(Task directions) In the records that follow, find each line with the word "needles" and copy it.

· · · · · · ·

import Summits.QuantumFields.BalabanUV.Beta.D1BFx.CornerJRankOne
import Summits.QuantumFields.BalabanUV.Beta.D1BFx.RdotBlockRange

/-!
# `BalabanUV.Beta.D1BFx.CornerVBlockRank` — road «BF-x» for binder row D1, slot (REST′), rows A3.a′∕A3.b′, STRUCTURE ITEMS (ii)+(iii) of owner
# ruling ρ-g6-13 (2) JOINED: THE AVERAGING SLOT OF THE `V`-CORNER IS RANK TWO PER BOND, RANK ONE ON THE ROAD, AND SHARES ITS NEEDLE ROW WITH
# THE `Q̇`-CORNER — `qAnti = 1_B ⊗ f − f ⊗ 1_B`, `cornerV G P qAnti = (RG·1_B) ⊗ (fP) − (RG·f) ⊗ (1_B·P)`, and on the road (`G = Ggh`, `P = Pgt`)
# the first pair dies by this lineage's `RdotBlockRange.sum_B_RG_eq_zero`

HONEST DEPENDENCY (page 1, mandatory): continuum YM on T⁴ ⇐ BetaPertH ∧ nine spine estimates (0/9 proved); BetaPertH ⇐ (D1) ∧ (D4) ∧
CAP+tail; G-an2-4 gates asym, D1 and NE2/3/4.  HONEST FRAMING (cell contract, verbatim): «discharging `BetaPertH` makes Bałaban's UV
stability UNCONDITIONAL — a real constructive-QFT result; it is NOT the continuum limit and NOT the Clay problem.»  THIS MODULE DISCHARGES
NOTHING of the wall: [folklore] finite-sum bookkeeping over the typer's `GhostStencil` (`qJet`, `qAnti`, `ghCur`, `Sgh`), leaf-07-g2's
`RProjectorJet` (`RG`, `cornerV`, `cornerJ`, `Jq`, `rdotOf`, `Rdot`), this lineage's `RdotBlockRange.sum_B_RG_eq_zero` (g5) and `CornerJRankOne` (g6)
BY NAME; no `def`, no `def … : Prop`, nothing cited, 0 sorry.  0 wall binders; NOT the (REST′) word bounds, NOT (K), NOT D1, NOT `BetaPertH`,
NOT continuum, NOT Clay.

LITERAL NOTE (row-D1 owner R-D1-g25-1 ∕ road owner ρ-g7-2 (d), 2026-08-21): these are the COMB-TERM (`σ = id`) needles; for the permutation-symmetrised
literal of record `JsB12Sym` the first-order averaging jet is the `S_D`-mean of the `D!` permuted needles (linear), so every identity below applies
summand by summand.

ABSOLUTE RULE (cell charter, verbatim): «No internally-minted statement may enter as a cited fact. Every hypothesis is either kernel-proved in
this package or a verbatim quotation of a PUBLISHED theorem with page reference. The manuscript(s) under audit are NOT citable for their own
disputed steps — they are the thing under adjudication; programme-internal (2001/route/tribunal) claims are never citable.»

WHY (owner ruling ρ-g6-13 (2): «(ii) `RdotBlockRange.sum_B_RG_eq_zero` (p231378) killing one Q-pair, (iii) the Jq-corner as an explicit
rank-1-per-face-bond operator»; this lineage's BLK-NUM located structure: «K-corner face-neutral, Q-corner negligible, all growth in `cornerJ = RG∘Jq`»).
The `V`-slot of `Rdot` is `Sgh n cK cQ κ′ u = cK·ghCur κ′ u + cQ·qAnti n κ′ u`; its averaging part `qAnti(x,z) = qJet(blk x, z) − qJet(blk z, x)` is,
by the block guard of `qJet`, the antisymmetrised tensor product `1_B(x)·f(z) − 1_B(z)·f(x)` of the INDICATOR `1_B` of the bond's block and the NEEDLE
ROW `f = qJet n κ′ u (blk u) ·` of `AveragingJetNeedle`∕`CornerJRankOne`.  Hence for ANY fine kernels `G`, `P` the `V`-corner over the averaging slot is
rank two with explicit factors, and on the road's instance `(Ggh, Pgt)` the `1_B`-pair vanishes (`R·G′` annihilates block indicators), leaving
`−(RG·f)(x) · (1_B·Pgt)(q)`: the SAME needle row as the `Q̇`-corner `cornerJ`, against the column `Σ_{z ∈ B} Pgt(z,q)` instead of `kerP(q, blk u)`.
So every averaging-slot term of `Rdot` is (needle row) ⊗ (block-localised coarse column), and the two corners may be COMBINED row-wise.

CONTENT (all [folklore]; `B := B6QGQLower276.B (n−1) (blk (n−1) u)` the bond's block, `f := qJet n κ′ u (blk (n−1) u)`):
* §1 `qJet_blk_eq` (freeze the block label to `blk u` at the price of the indicator), **`qAnti_eq_rankTwo`**.
* §2 **`comp_qAnti_apply`** — `(A∘qAnti)(x,z) = (Σ_{y∈B} A(x,y))·f(z) − 1_B(z)·Σ_{y∈B} A(x,y)·f(y)` for ANY left factor `A`.
* §3 **`cornerV_qAnti_apply`** — `cornerV G P qAnti (x,q) = (Σ_{y∈B} RG(x,y))·(Σ_{z∈B} f(z)·P(z,q)) − (Σ_{y∈B} RG(x,y)·f(y))·(Σ_{z∈B} P(z,q))` (rank two, generic).
* §4 ON THE ROAD (`0 < a`): **`cornerV_qAnti_apply_road`** — `cornerV (Ggh n a) (Pgt n a) (qAnti n κ′ u) x q = −(Σ_{y∈B} RG(x,y)·f(y))·(Σ_{z∈B} Pgt(z,q))`
  (rank ONE; (ii) kills the other pair), and **`cornerV_qAnti_sub_cornerJ_road`** — the two `Q̇`-slot corners COMBINE:
  `cornerV … qAnti (x,q) − cornerJ … (Jq n a κ′ u) (x,q) = (Σ_{y∈B} RG(x,y)·f(y)) · (kerP (n−1) a q (blk u) − Σ_{z∈B} Pgt n a z q)`.
* §5 **`cornerV_Sgh_apply`** — linearity of the `V`-corner in the stencil: `cornerV G P (Sgh n cK cQ κ′ u) = cK·cornerV G P (ghCur κ′ u) + cQ·cornerV G P (qAnti n κ′ u)`
  entrywise (both slots finitely supported, so the `tsum`s of `comp` are finite sums — no decay hypothesis).
* §6 `comp_ghCur_apply`, **`cornerV_ghCur_apply`** (the ghost-kinetic corner is a DIPOLE `RG(x,u+e_κ′)·P(u,q) − RG(x,u)·P(u+e_κ′,q)`) and the capstone
  **`Rdot_apply_road`**: `Rdot n a cK cQ κ′ u (x,q) = cK·(D(x,q) − D(q,x)) − row(x)·(cQ·colP(q) − kerP(q, blk u)) + row(q)·(cQ·colP(x) − kerP(x, blk u))`
  — one dipole plus ONE needle row against ONE combined coarse column, antisymmetrised.
Provenance: D1 formalisation swarm, unit b2b-balaban-beta-d1-formalise-leaf-04 gen 6 (prover-b2b-balaban-beta-d1-formalise-leaf-04-g6-0), 2026-08-21;
sub-leaf «D1-BFx-A3a′-NEEDLE» of `LEAVES-BFx.md` (FILE 3).
-/

namespace Summit.QuantumFields.BalabanUV.Beta.D1BFx.CornerVBlockRank

open Finset
open scoped BigOperators
open Literature.MathematicalPhysics.QuantumFieldTheory.Balaban1983to89
open Literature.MathematicalPhysics.QuantumFieldTheory.Balaban1983to89.Beta
open B6QGQLower276 (blk B mem_B)
open ExpKernelCalculus (Site MKer comp)
open AffineAveraging (unitVec)
open Summit.QuantumFields.BalabanUV.Beta.TameKernelCalculus (trK trK_apply)
open RProjector (kerP Pgt)
open GhostLeg (Ggh)
open GhostStencil (qJet qJet_eq_zero qAnti qAnti_apply ghCur ghCur_apply Sgh Sgh_apply)
open RProjectorJet (Jq RG cornerV cornerJ)
open RdotBlockRange (sum_B_RG_eq_zero)
open CornerJRankOne (cornerJ_apply_eq)

noncomputable section

variable (n : ℕ) [NeZero n] (a : ℝ) (κ' : Fin 4) (u : Site 4)

/-! ## §1 The averaging jet is an antisymmetrised tensor product on the bond's block -/

omit [NeZero n] in
/-- [folklore] Freezing the block label: `qJet n κ′ u (blk x) z = 1_B(x) · qJet n κ′ u (blk u) z` (the guard `blk u = blk x` as an indicator). -/
theorem qJet_blk_eq (x z : Site 4) :
    qJet n κ' u (blk (n - 1) x) z = (if blk (n - 1) x = blk (n - 1) u then 1 else 0) * qJet n κ' u (blk (n - 1) u) z := by
  by_cases h : blk (n - 1) x = blk (n - 1) u
  · rw [h, if_pos rfl, one_mul]
  · rw [if_neg h, zero_mul, qJet_eq_zero κ' u n (fun hh => h hh.2.symm)]

omit [NeZero n] in
/-- [folklore] **`qAnti` IS RANK TWO**: `qAnti n κ′ u x z = 1_B(x)·f(z) − 1_B(z)·f(x)` with `1_B` the indicator of the bond's block and
`f = qJet n κ′ u (blk u)` the needle row. -/
theorem qAnti_eq_rankTwo (x z : Site 4) (v w : Unit) :
    qAnti n κ' u x z v w =
      (if blk (n - 1) x = blk (n - 1) u then 1 else 0) * qJet n κ' u (blk (n - 1) u) z
        - (if blk (n - 1) z = blk (n - 1) u then 1 else 0) * qJet n κ' u (blk (n - 1) u) x := by
  rw [qAnti_apply, qJet_blk_eq n κ' u x z, qJet_blk_eq n κ' u z x]

/-! ## §2 Left composition with any fine kernel -/

omit [NeZero n] in
/-- [folklore] Off the bond's block every summand of `A∘qAnti` vanishes. -/
theorem summand_qAnti_eq_zero (A : MKer 4 Unit) (x z : Site 4) (v w : Unit) {y : Site 4} (hy : y ∉ B (n - 1) (blk (n - 1) u)) :
    A x y v () * qAnti n κ' u y z () w = 0 := by
  have hy' : ¬ blk (n - 1) y = blk (n - 1) u := fun h => hy (mem_B.2 h)
  rw [qAnti_eq_rankTwo, if_neg hy', zero_mul, qJet_eq_zero κ' u n (y := blk (n - 1) u) (x := y) (fun h => hy' h.1), mul_zero,
    sub_zero, mul_zero]

omit [NeZero n] in
/-- [folklore] **LEFT COMPOSITION**: for ANY fine kernel `A`,
`(A∘qAnti)(x,z) = (Σ_{y ∈ B} A(x,y))·f(z) − 1_B(z)·(Σ_{y ∈ B} A(x,y)·f(y))` — the `tsum` of `comp` collapses to the bond's block. -/
theorem comp_qAnti_apply (A : MKer 4 Unit) (x z : Site 4) (v w : Unit) :
    comp A (qAnti n κ' u) x z v w =
      (∑ y ∈ B (n - 1) (blk (n - 1) u), A x y v ()) * qJet n κ' u (blk (n - 1) u) z
        - (if blk (n - 1) z = blk (n - 1) u then 1 else 0) *
            ∑ y ∈ B (n - 1) (blk (n - 1) u), A x y v () * qJet n κ' u (blk (n - 1) u) y := by
  unfold comp
  simp only [Finset.univ_unique, PUnit.default_eq_unit, Finset.sum_singleton]
  rw [tsum_eq_sum (s := B (n - 1) (blk (n - 1) u)) (fun y hy => summand_qAnti_eq_zero n κ' u A x z v w hy)]
  have e : ∀ y ∈ B (n - 1) (blk (n - 1) u), A x y v () * qAnti n κ' u y z () w =
      A x y v () * qJet n κ' u (blk (n - 1) u) z
        - (if blk (n - 1) z = blk (n - 1) u then 1 else 0) * (A x y v () * qJet n κ' u (blk (n - 1) u) y) := by
    intro y hy
    rw [qAnti_eq_rankTwo, if_pos (mem_B.1 hy)]
    ring
  rw [Finset.sum_congr rfl e, Finset.sum_sub_distrib, Finset.sum_mul, Finset.mul_sum]

/-! ## §3 The `V`-corner over the averaging slot: rank two for any `G`, `P` -/

omit [NeZero n] in
/-- [folklore] Off the bond's block every summand of the outer composition vanishes. -/
theorem outer_summand_eq_zero (G P : MKer 4 Unit) (x q : Site 4) (v w : Unit) {z : Site 4} (hz : z ∉ B (n - 1) (blk (n - 1) u)) :
    comp (RG G P) (qAnti n κ' u) x z v () * P z q () w = 0 := by
  have hz' : ¬ blk (n - 1) z = blk (n - 1) u := fun h => hz (mem_B.2 h)
  rw [comp_qAnti_apply, if_neg hz', zero_mul, sub_zero, qJet_eq_zero κ' u n (y := blk (n - 1) u) (x := z) (fun h => hz' h.1),
    mul_zero, zero_mul]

· · · · · · ·

(Task response)
LITERAL NOTE (row-D1 owner R-D1-g25-1 ∕ road owner ρ-g7-2 (d), 2026-08-21): these are the COMB-TERM (`σ = id`) needles; for the permutation-symmetrised
literal of record `JsB12Sym` the first-order averaging jet is the `S_D`-mean of the `D!` permuted needles (linear), so every identity below applies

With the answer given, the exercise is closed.